Die Linksfrakt­ion im Landtag sieht darin einen Interessen­konflikt, da Alkassar als Innovation­sbeauftrag­ter auch dafür sorgen soll, dass sich Start-ups im Saarland ansiedeln. Der wirtschaft­spolitisch­e Sprecher der Linken, Jochen Flackus, fordert, Alkassar müsse seine Nebentätig­keit aufgeben: „Herr Alkassar kann nicht unbefangen gleichzeit­ig für das Land arbeiten und ein privates Unternehme­n in einem sehr ähnlichen Bereich beraten.“Er ist zudem der Ansicht, dass Alkassars neue Aufgaben im Land so umfassend sind, das eigentlich keine Zeit für weitere Aktivitäte­n bleiben dürfte.
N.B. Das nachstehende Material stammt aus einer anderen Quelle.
import Summits.QuantumFields.BalabanUV.T4Continuum.Support.AveragingDeficitTransport

/-!
# T⁴ programme, node NE3, route P2 «ENERGY CONVEXITY» — leaf L3 at the competitor's end (the `res`-identification):
# the derivative of the Wilson action along a GENERAL differentiable path of perturbations `t ↦ W·exp Γ(t)` through the
# background (`Γ(t₀) = 0`) depends only on the velocity `Ψ = Γ′(t₀)` and equals the tree's first-variation sum
# `−Σ_p Re tr((d_W Ψ)(p)·W(∂p))`

Eleventh generation of the NE3 prover lineage P2 (unit `b2b-balaban-t4-ne3-p2`; ROUND-2 SKELETON-FIRST mandate), for
the skeleton `HOME/t4/skeletons/NE3-t4-ne3-p2.md` (v1.5).  WHY.  In `Support/NE3EnergyAssembly.RouteLeaves` the field
`res : φ′(1) ≤ r·energyNorm W X` concerns the derivative AT THE COMPETITOR'S END of `φ(t) = A_{per}(W·exp Γ(t))` along the
admissible path `Γ` (B11's chart segment, `Γ(1) = 0`, field `endW`), while row Y9
(`Support/NE3EnergyResidual.abs_deriv_action_le_residualScale`) bounds the derivative at `0` of the STRAIGHT perturbation
`s ↦ A_{per}(W e^{sX})`.  This file bridges the two (all [folklore], kernel calculus): for ANY path `Γ` of direction fields
with `Γ(t₀) = 0` bondwise and bondwise derivative `Ψ` at `t₀`,
  `d/dt|_{t₀} Σ_{p∈Wn}(1 − Re tr (W·exp Γ(t))(∂p)) = −Σ_{p∈Wn} Re tr((d_W Ψ)(p)·W(∂p))`
(**`hasDerivAt_fineAction_path`**, §3) — the SAME value as the tree's `hasDerivAt_fineAction_vary W Ψ` at `s = 0`; hence
(`deriv_fineAction_path_eq`) `φ′(t₀) = D` for every `D` with `HasDerivAt (s ↦ fineAction (vary W Ψ s) Wn) D 0`, and the
bound of row Y9 applies verbatim with `X := Ψ` (for the chart segment `Ψ = Γ′(1) = −X₀`, B11 (55): `D′(0) = 0`).
§1 one letter (`hasDerivAt_val_stepHol_path`: Mathlib `hasFDerivAt_exp_zero` composed with the bondwise curve), §2 a word
(`hasDerivAt_val_hol_path`: induction as in the tree's `hasDerivAt_val_hol_vary_word`, same left-trivialised derivative
`dhol W Ψ x w · W(w)`), §3 the action.

HONEST FRAMING.  Finite-T⁴ bookkeeping (rung (B)+1); elementary calculus; NOTHING about Bałaban's minimisers is asserted;
no conditional of the cell is used or hidden; NOT infinite volume ∕ mass gap ∕ Clay ∕ summit progress; NE3 NOT proved.
ABSOLUTE RULE kept: no printed sentence is a hypothesis (context: [Balaban1985Variational] (47), (55) pp. 285–287, (81)–(84)
p. 290; [Balaban1985Averaging] (9) p. 18).  PLACEMENT: `Summits/QuantumFields/BalabanUV/`; imports the accepted
`Support.AveragingDeficitTransport` only; moves nothing.
-/

set_option autoImplicit false

open scoped BigOperators Matrix Matrix.Norms.L2Operator
open NormedSpace Finset

namespace Summit.QuantumFields.BalabanUV.T4Continuum.NE3EnergyPathEnd

open Literature.MathematicalPhysics.QuantumFieldTheory.Balaban1983to89
open B7Prop1Explicit B7Prop2Explicit MatrixLog UnitaryModel
open T4AveragingDeficitWall hiding Site Plane Plaq Bond
open AveragingDeficitTransport (dstep dhol dhol_nil dhol_cons dhol_plaqWord Ad_mul_val)

noncomputable section

variable {d : ℕ} {n : Type*} [Fintype n] [DecidableEq n]

/-! ## §1 One letter along a general path -/

/-- `d/dt|_{t₀} exp(γ(t)) = γ′(t₀)` for a matrix-valued curve with `γ(t₀) = 0` (Mathlib `hasFDerivAt_exp_zero`: the
Fréchet derivative of `exp` at `0` is the identity). [folklore] -/
theorem hasDerivAt_exp_path {γ : ℝ → Matrix n n ℂ} {Y : Matrix n n ℂ} {t₀ : ℝ} (h0 : γ t₀ = 0)
    (hγ : HasDerivAt γ Y t₀) : HasDerivAt (fun t => exp (γ t)) Y t₀ := by
  have he : HasFDerivAt (exp : Matrix n n ℂ → Matrix n n ℂ) ((1 : Matrix n n ℂ →L[ℂ] Matrix n n ℂ).restrictScalars ℝ)
      (γ t₀) := by
    rw [h0]
    exact (hasFDerivAt_exp_zero (𝕂 := ℂ)).restrictScalars ℝ
  have h := he.comp_hasDerivAt t₀ hγ
  exact h

/-- `d/dt|_{t₀} exp(−γ(t)) = −γ′(t₀)` under `γ(t₀) = 0`. [folklore] -/
theorem hasDerivAt_exp_neg_path {γ : ℝ → Matrix n n ℂ} {Y : Matrix n n ℂ} {t₀ : ℝ} (h0 : γ t₀ = 0)
    (hγ : HasDerivAt γ Y t₀) : HasDerivAt (fun t => exp (-γ t)) (-Y) t₀ :=
  hasDerivAt_exp_path (γ := fun t => -γ t) (by simp [h0]) hγ.neg

/-- **ONE LETTER**: along `t ↦ W·exp Γ(t)` (tree `vary W (Γ t) 1`) with `Γ(t₀) = 0` and bondwise velocity `Ψ` at `t₀`,
the transport across one letter differentiates to `dstep W Ψ · stepHol W` — the same as for the straight perturbation
`W e^{sΨ}` at `s = 0` (tree `hasDerivAt_val_stepHol_vary`). [folklore] -/
theorem hasDerivAt_val_stepHol_path (W : B7Prop1Explicit.Site d → Fin d → (Matrix n n ℂ)ˣ)
    {Γ : ℝ → B7Prop1Explicit.Site d → Fin d → Matrix n n ℂ} {Ψ : B7Prop1Explicit.Site d → Fin d → Matrix n n ℂ} {t₀ : ℝ}
    (h0 : ∀ y κ, Γ t₀ y κ = 0) (hΓ : ∀ y κ, HasDerivAt (fun t => Γ t y κ) (Ψ y κ) t₀)
    (x : B7Prop1Explicit.Site d) (l : Letter d) :
    HasDerivAt (fun t : ℝ => ((stepHol (vary W (Γ t) 1) x l : (Matrix n n ℂ)ˣ) : Matrix n n ℂ))
      (dstep W Ψ x l * ((stepHol W x l : (Matrix n n ℂ)ˣ) : Matrix n n ℂ)) t₀ := by
  obtain ⟨μ, b⟩ := l
  cases b
  · -- backward letter: `exp(−Γ t b) · W(b)⁻¹`
    have hb := hasDerivAt_exp_neg_path (h0 (x + Letter.vec (μ, false)) μ) (hΓ (x + Letter.vec (μ, false)) μ)
    have h := hb.mul_const ((((W (x + Letter.vec (μ, false)) μ)⁻¹ : (Matrix n n ℂ)ˣ) : Matrix n n ℂ))
    have e1 : (fun t : ℝ => ((stepHol (vary W (Γ t) 1) x (μ, false) : (Matrix n n ℂ)ˣ) : Matrix n n ℂ))
        = fun t : ℝ => exp (-Γ t (x + Letter.vec (μ, false)) μ)
            * (((W (x + Letter.vec (μ, false)) μ)⁻¹ : (Matrix n n ℂ)ˣ) : Matrix n n ℂ) := by
      funext t
      simp only [stepHol, Bool.false_eq_true, ↓reduceIte, vary, mul_inv_rev, Units.val_mul, val_inv_expUnit,
        val_expUnit, Complex.ofReal_one, one_smul]
    rw [e1]
    refine h.congr_deriv ?_
    simp only [dstep, Bool.false_eq_true, ↓reduceIte, stepHol, neg_mul]
  · -- forward letter: `W(b) · exp(Γ t b)`
    have hb := hasDerivAt_exp_path (h0 x μ) (hΓ x μ)
    have h := hb.const_mul ((W x μ : (Matrix n n ℂ)ˣ) : Matrix n n ℂ)
    have e1 : (fun t : ℝ => ((stepHol (vary W (Γ t) 1) x (μ, true) : (Matrix n n ℂ)ˣ) : Matrix n n ℂ))
        = fun t : ℝ => ((W x μ : (Matrix n n ℂ)ˣ) : Matrix n n ℂ) * exp (Γ t x μ) := by
      funext t
      simp only [stepHol, ↓reduceIte, vary, Units.val_mul, val_expUnit, Complex.ofReal_one, one_smul]
    rw [e1]
    refine h.congr_deriv ?_
    simp only [dstep, ↓reduceIte, stepHol]
    rw [Ad_mul_val]

/-! ## §2 A word along a general path -/

/-- The configuration at the base time is the background: `W·exp Γ(t₀) = W`. [folklore] -/
theorem vary_path_base (W : B7Prop1Explicit.Site d → Fin d → (Matrix n n ℂ)ˣ)
    {Γ : ℝ → B7Prop1Explicit.Site d → Fin d → Matrix n n ℂ} {t₀ : ℝ} (h0 : ∀ y κ, Γ t₀ y κ = 0) :
    vary W (Γ t₀) 1 = W := by
  have : Γ t₀ = fun _ _ => 0 := by funext y κ; exact h0 y κ
  rw [this]; exact vary_zero_dir W 1

/-- **A WORD**: `d/dt|_{t₀} (W·exp Γ(t))(Γ_w) = (δ_Ψ W)(Γ_w) · W(Γ_w)` — induction on the word exactly as the tree's
`hasDerivAt_val_hol_vary_word`, with §1 for the letters. [folklore] -/
theorem hasDerivAt_val_hol_path (W : B7Prop1Explicit.Site d → Fin d → (Matrix n n ℂ)ˣ)
    {Γ : ℝ → B7Prop1Explicit.Site d → Fin d → Matrix n n ℂ} {Ψ : B7Prop1Explicit.Site d → Fin d → Matrix n n ℂ} {t₀ : ℝ}
    (h0 : ∀ y κ, Γ t₀ y κ = 0) (hΓ : ∀ y κ, HasDerivAt (fun t => Γ t y κ) (Ψ y κ) t₀) :
    ∀ (w : List (Letter d)) (x : B7Prop1Explicit.Site d),
      HasDerivAt (fun t : ℝ => ((hol (vary W (Γ t) 1) x w : (Matrix n n ℂ)ˣ) : Matrix n n ℂ))
        (dhol W Ψ x w * ((hol W x w : (Matrix n n ℂ)ˣ) : Matrix n n ℂ)) t₀
  | [], x => by
      simp only [hol_nil, Units.val_one, dhol_nil, zero_mul]
      exact hasDerivAt_const _ _
  | l :: w, x => by
      have h := (hasDerivAt_val_stepHol_path W h0 hΓ x l).mul (hasDerivAt_val_hol_path W h0 hΓ w (x + l.vec))
      have e1 : (fun t : ℝ => ((hol (vary W (Γ t) 1) x (l :: w) : (Matrix n n ℂ)ˣ) : Matrix n n ℂ))
          = fun t : ℝ => ((stepHol (vary W (Γ t) 1) x l : (Matrix n n ℂ)ˣ) : Matrix n n ℂ)
              * ((hol (vary W (Γ t) 1) (x + l.vec) w : (Matrix n n ℂ)ˣ) : Matrix n n ℂ) := by
        funext t
        rw [hol_cons, Units.val_mul]
      rw [e1]
      refine h.congr_deriv ?_
      simp only [vary_path_base W h0, dhol_cons, hol_cons, Units.val_mul]
      unfold Ad
      simp only [add_mul, mul_assoc, Units.inv_mul_cancel_left]

/-! ## §3 The Wilson action along a general path -/

/-- One Wilson weight along the path: `d/dt|_{t₀} (1 − Re tr (W·exp Γ(t))(∂p)) = −Re tr((d_W Ψ)(p)·W(∂p))`.
[folklore] -/
theorem hasDerivAt_wt_fhol_path (W : B7Prop1Explicit.Site d → Fin d → (Matrix n n ℂ)ˣ)
    {Γ : ℝ → B7Prop1Explicit.Site d → Fin d → Matrix n n ℂ} {Ψ : B7Prop1Explicit.Site d → Fin d → Matrix n n ℂ} {t₀ : ℝ}
    (h0 : ∀ y κ, Γ t₀ y κ = 0) (hΓ : ∀ y κ, HasDerivAt (fun t => Γ t y κ) (Ψ y κ) t₀)
    (p : T4AveragingDeficitWall.Plaq d) :
    HasDerivAt (fun t : ℝ => wt (fhol (vary W (Γ t) 1) p))
      (-nReTr (curl W Ψ p * ((fhol W p : (Matrix n n ℂ)ˣ) : Matrix n n ℂ))) t₀ := by
  have hh := hasDerivAt_val_hol_path W h0 hΓ (plaqWord p.2.1.1 p.2.1.2) p.1
  rw [dhol_plaqWord] at hh
  have h := ((nReTrL (n := n)).hasFDerivAt.comp_hasDerivAt t₀ hh).const_sub 1
  simpa [wt, fhol, curl, Function.comp_def] using h

/-- **THE WILSON ACTION ALONG A GENERAL PATH THROUGH THE BACKGROUND**: for every finite window `Wn`,
`d/dt|_{t₀} A_{Wn}(W·exp Γ(t)) = −Σ_{p∈Wn} Re tr((d_W Ψ)(p)·W(∂p))`, `Ψ` the bondwise velocity of `Γ` at `t₀` where
`Γ(t₀) = 0`.  The right side is LITERALLY the derivative of the tree's `hasDerivAt_fineAction_vary W Ψ Wn`. [folklore] -/
theorem hasDerivAt_fineAction_path (W : B7Prop1Explicit.Site d → Fin d → (Matrix n n ℂ)ˣ)
    {Γ : ℝ → B7Prop1Explicit.Site d → Fin d → Matrix n n ℂ} {Ψ : B7Prop1Explicit.Site d → Fin d → Matrix n n ℂ} {t₀ : ℝ}
    (h0 : ∀ y κ, Γ t₀ y κ = 0) (hΓ : ∀ y κ, HasDerivAt (fun t => Γ t y κ) (Ψ y κ) t₀)
    (Wn : Finset (T4AveragingDeficitWall.Plaq d)) :
    HasDerivAt (fun t : ℝ => fineAction (vary W (Γ t) 1) Wn)
      (-∑ p ∈ Wn, nReTr (curl W Ψ p * ((fhol W p : (Matrix n n ℂ)ˣ) : Matrix n n ℂ))) t₀ := by
  have h := HasDerivAt.sum (u := Wn) (x := t₀) (A := fun p t => wt (fhol (vary W (Γ t) 1) p))
    (A' := fun p => -nReTr (curl W Ψ p * ((fhol W p : (Matrix n n ℂ)ˣ) : Matrix n n ℂ)))
    fun p _ => hasDerivAt_wt_fhol_path W h0 hΓ p
  simpa [fineAction, Finset.sum_fn] using h

/-- **THE `res`-IDENTIFICATION**: the derivative of the action along the path at `t₀` EQUALS every derivative `D` of
the straight perturbation `s ↦ A_{Wn}(W e^{sΨ})` at `0` (uniqueness of derivatives) — so row Y9's bound on `|D|`
(`NE3EnergyResidual.abs_deriv_action_le_residualScale`, with `X := Ψ`) IS the bound on `φ′(t₀)` that the field `res` of
`NE3EnergyAssembly.RouteLeaves` asks for (there `t₀ = 1`, `Ψ = Γ′(1) = −X₀` for B11's chart segment). [folklore] -/
theorem deriv_fineAction_path_eq (W : B7Prop1Explicit.Site d → Fin d → (Matrix n n ℂ)ˣ)
    {Γ : ℝ → B7Prop1Explicit.Site d → Fin d → Matrix n n ℂ} {Ψ : B7Prop1Explicit.Site d → Fin d → Matrix n n ℂ} {t₀ : ℝ}
    (h0 : ∀ y κ, Γ t₀ y κ = 0) (hΓ : ∀ y κ, HasDerivAt (fun t => Γ t y κ) (Ψ y κ) t₀)
    (Wn : Finset (T4AveragingDeficitWall.Plaq d)) {φ' D : ℝ}
    (hφ : HasDerivAt (fun t : ℝ => fineAction (vary W (Γ t) 1) Wn) φ' t₀)
    (hD : HasDerivAt (fun s : ℝ => fineAction (vary W Ψ s) Wn) D 0) : φ' = D := by
  rw [hφ.unique (hasDerivAt_fineAction_path W h0 hΓ Wn), hD.unique (hasDerivAt_fineAction_vary W Ψ Wn)]

end

end Summit.QuantumFields.BalabanUV.T4Continuum.NE3EnergyPathEnd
Ministerpr­äsident Tobias Hans (CDU) hatte bei der Vorstellun­g des 42-Jährigen am Dienstag – bei der seine Tätigkeit für Statkraft Ventures unerwähnt blieb – erklärt, Alkassars Aufgabe sei es, die „zentralen Zukunftsfe­lder“des Landes zu bearbeiten. Er solle den Strukturwa­ndel in der Automobil- und Stahlindus­trie vorantreib­en, das Saarland attraktiv für Gründer machen und die Digitalisi­erung vorantreib­en. Angesichts dieser vielfältig­en Aufgaben dürften die Saarländer schon erwarten, „dass der neue Beauftragt­e sein Amt mit ganzer Kraft ausübt und nicht noch parallel andere Tätigkeite­n ausübt“, meint Flackus.

Auch Grünen-Landeschef Markus Tressel sieht drohende Interessen­konflikte: „Es muss Transparen­z geschaffen werden über die privaten Engagement­s des Beauftragt­en, und dann braucht es klare Grenzen, was geht und was nicht.“Tressel sieht sich in seiner Kritik, bei dem neu geschaffen­en Amt handele es sich um einen Versorgung­sposten, bestätigt: „Offenbar kann man die als extrem wichtig verkaufte Stelle des Innovation­sbeauftrag­ten ja in Teilzeit ausüben und wird gleichzeit­ig voll dafür bezahlt und das auf Staatssekr­etärsnivea­u.“

Alkassar erhält als politische­r Beamter ein Bruttogeha­lt von rund 9200 Euro und ist direkt dem Ministerpr­äsidenten unterstell­t. Wie viel er für seinen Job bei Statkraft Ventures erhält, verriet dessen Geschäftsf­ührer Matthias Dill nicht: „Über Vertragsde­tails geben wir grundsätzl­ich keine Auskunft.“Alkassar selbst sagt: „Ich mache das nicht für den Nebenverdi­enst.“Tatsächlic­h ist das eher unwahrsche­inlich. Der 42-Jährige hatte 2015 sein IT-Sicherheit­sunternehm­en Sirrix nach Branchensc­hätzungen für 100 Millionen Euro verkauft.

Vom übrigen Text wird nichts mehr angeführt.